**What this task involves**
Each line in the entries below that contains the word "linarith" counts once. Report how many there are and nothing more.

Collected data:
----

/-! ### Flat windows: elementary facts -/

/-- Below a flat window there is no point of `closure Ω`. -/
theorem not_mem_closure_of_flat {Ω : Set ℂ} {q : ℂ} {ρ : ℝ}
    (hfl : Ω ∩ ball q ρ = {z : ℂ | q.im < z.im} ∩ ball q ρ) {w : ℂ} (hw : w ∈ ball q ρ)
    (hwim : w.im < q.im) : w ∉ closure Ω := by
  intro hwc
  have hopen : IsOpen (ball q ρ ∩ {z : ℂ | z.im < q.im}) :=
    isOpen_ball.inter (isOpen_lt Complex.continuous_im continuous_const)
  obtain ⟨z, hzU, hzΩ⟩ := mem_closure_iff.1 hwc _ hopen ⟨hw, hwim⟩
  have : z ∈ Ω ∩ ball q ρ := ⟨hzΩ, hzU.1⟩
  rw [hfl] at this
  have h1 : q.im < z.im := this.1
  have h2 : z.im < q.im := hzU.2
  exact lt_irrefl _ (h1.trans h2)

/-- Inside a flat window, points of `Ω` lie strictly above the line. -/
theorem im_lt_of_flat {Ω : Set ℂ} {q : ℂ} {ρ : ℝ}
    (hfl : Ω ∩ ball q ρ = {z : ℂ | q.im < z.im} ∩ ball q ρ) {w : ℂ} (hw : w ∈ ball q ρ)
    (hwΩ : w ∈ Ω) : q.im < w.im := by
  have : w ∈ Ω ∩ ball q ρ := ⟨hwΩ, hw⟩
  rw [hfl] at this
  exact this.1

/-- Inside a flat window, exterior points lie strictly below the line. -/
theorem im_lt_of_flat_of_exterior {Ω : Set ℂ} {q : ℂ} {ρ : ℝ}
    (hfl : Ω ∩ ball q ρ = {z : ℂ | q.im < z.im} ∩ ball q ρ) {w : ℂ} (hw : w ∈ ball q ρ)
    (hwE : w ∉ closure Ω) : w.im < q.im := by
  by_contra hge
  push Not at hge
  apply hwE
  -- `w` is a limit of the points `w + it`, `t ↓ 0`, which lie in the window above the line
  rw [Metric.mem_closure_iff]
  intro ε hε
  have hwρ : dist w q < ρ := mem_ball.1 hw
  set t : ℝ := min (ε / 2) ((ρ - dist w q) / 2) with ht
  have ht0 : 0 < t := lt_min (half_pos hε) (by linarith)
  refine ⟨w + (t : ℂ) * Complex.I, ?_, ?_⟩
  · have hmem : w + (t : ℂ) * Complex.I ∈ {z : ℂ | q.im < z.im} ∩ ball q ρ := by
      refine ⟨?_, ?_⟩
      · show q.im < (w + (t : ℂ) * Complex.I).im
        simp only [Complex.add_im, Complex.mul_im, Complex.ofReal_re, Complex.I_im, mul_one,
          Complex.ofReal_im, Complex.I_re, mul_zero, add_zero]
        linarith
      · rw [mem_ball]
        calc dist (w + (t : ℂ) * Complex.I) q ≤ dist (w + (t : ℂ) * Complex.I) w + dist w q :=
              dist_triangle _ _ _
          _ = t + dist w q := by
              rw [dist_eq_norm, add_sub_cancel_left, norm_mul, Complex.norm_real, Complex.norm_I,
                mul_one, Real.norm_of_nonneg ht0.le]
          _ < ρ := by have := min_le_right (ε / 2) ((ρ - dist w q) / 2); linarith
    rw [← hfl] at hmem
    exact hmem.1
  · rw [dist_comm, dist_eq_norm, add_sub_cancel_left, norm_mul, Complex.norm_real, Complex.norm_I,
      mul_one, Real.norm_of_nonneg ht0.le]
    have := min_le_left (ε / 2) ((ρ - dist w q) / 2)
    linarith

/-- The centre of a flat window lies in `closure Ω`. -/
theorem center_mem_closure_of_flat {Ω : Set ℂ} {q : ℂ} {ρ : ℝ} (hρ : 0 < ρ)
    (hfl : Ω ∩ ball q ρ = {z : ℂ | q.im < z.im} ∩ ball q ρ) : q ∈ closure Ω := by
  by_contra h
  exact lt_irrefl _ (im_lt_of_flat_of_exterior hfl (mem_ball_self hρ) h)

----

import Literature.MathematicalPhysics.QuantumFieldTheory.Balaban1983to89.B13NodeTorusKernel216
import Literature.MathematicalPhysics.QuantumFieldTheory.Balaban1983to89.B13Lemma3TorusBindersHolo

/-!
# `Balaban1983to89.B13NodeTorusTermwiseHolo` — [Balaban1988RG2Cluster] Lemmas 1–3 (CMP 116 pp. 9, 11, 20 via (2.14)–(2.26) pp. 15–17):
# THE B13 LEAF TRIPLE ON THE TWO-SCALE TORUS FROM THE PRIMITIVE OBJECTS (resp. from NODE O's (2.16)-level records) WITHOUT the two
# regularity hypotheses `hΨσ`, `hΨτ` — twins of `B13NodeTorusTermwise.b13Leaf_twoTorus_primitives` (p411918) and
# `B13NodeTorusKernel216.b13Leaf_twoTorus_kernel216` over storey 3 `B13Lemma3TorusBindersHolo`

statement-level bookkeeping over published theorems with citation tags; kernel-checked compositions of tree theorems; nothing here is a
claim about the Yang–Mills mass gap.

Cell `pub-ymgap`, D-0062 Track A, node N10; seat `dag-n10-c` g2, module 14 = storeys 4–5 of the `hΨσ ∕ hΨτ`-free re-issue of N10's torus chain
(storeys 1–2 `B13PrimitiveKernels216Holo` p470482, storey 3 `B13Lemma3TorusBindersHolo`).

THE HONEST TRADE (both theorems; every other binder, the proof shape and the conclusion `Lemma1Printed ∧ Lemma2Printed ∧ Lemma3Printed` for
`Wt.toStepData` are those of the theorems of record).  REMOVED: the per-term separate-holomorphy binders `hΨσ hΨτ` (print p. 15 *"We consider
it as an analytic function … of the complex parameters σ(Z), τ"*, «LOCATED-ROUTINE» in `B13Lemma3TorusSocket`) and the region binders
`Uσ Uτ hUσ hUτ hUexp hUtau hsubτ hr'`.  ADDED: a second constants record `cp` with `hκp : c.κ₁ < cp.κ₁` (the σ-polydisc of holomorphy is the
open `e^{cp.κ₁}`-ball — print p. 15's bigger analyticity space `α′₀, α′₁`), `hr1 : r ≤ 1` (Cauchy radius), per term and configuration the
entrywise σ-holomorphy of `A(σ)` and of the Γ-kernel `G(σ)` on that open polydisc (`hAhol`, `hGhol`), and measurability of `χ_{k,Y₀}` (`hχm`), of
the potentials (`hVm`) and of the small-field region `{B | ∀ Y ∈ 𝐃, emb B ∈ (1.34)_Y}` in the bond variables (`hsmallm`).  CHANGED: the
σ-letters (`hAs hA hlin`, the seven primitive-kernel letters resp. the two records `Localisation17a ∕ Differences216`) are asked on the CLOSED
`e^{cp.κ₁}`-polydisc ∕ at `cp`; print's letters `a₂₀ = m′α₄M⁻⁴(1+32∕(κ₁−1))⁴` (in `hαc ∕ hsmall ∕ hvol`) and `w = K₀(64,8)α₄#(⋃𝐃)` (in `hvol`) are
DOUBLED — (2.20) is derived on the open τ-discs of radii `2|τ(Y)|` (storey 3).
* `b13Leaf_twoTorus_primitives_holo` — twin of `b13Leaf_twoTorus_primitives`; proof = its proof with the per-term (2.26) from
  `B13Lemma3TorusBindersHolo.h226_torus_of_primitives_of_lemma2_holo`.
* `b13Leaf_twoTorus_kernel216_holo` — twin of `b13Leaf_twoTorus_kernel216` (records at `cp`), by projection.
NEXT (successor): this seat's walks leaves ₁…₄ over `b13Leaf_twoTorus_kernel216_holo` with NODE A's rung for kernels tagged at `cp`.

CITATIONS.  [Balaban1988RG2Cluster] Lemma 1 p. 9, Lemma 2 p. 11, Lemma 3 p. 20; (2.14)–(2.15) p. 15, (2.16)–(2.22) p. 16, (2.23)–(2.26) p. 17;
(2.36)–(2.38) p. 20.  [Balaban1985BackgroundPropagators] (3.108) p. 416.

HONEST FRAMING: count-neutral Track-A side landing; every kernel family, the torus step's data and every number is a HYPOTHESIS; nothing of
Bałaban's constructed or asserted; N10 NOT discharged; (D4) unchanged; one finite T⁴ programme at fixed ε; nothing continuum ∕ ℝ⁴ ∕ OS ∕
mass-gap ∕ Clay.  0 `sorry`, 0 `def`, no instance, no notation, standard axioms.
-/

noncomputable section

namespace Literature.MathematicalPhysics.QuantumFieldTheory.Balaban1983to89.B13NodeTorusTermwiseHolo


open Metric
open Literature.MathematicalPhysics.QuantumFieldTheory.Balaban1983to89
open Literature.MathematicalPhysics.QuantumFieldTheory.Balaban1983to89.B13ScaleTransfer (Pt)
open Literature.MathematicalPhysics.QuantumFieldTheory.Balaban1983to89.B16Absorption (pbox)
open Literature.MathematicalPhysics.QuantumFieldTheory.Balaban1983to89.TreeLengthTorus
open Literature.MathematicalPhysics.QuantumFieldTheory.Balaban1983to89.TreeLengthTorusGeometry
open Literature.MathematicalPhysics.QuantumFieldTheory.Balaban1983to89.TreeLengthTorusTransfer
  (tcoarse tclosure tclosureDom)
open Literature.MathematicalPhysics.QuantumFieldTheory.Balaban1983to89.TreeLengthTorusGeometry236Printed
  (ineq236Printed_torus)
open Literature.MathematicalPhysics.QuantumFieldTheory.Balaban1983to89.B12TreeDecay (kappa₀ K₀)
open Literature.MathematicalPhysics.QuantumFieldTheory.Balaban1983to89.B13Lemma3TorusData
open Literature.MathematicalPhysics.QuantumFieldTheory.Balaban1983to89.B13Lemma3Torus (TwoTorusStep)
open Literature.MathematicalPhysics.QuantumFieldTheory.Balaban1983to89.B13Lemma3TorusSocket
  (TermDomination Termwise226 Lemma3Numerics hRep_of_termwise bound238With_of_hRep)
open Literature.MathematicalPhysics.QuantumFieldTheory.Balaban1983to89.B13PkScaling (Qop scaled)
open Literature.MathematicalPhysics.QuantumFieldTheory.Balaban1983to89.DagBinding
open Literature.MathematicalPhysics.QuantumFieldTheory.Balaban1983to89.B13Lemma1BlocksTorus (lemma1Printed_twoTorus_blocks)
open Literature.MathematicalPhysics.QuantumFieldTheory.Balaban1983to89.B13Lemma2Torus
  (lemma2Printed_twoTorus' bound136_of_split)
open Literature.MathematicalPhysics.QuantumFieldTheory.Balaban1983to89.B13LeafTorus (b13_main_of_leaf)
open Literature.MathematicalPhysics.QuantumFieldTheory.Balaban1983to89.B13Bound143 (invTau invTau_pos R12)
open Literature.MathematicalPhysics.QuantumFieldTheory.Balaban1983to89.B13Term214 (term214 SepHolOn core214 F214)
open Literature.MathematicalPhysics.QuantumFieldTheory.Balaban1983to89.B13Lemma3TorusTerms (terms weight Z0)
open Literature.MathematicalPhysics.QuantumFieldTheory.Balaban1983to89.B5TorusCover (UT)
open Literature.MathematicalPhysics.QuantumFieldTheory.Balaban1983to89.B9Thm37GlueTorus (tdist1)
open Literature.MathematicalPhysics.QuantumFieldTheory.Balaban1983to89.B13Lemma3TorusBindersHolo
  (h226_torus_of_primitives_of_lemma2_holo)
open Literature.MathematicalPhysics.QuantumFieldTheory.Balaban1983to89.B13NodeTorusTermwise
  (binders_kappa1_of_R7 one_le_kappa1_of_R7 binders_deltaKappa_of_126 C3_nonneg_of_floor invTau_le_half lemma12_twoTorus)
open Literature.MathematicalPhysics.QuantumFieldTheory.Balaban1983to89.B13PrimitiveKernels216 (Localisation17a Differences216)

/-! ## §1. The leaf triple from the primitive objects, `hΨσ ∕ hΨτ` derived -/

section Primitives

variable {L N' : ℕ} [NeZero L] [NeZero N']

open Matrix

----

**Result of this task**
4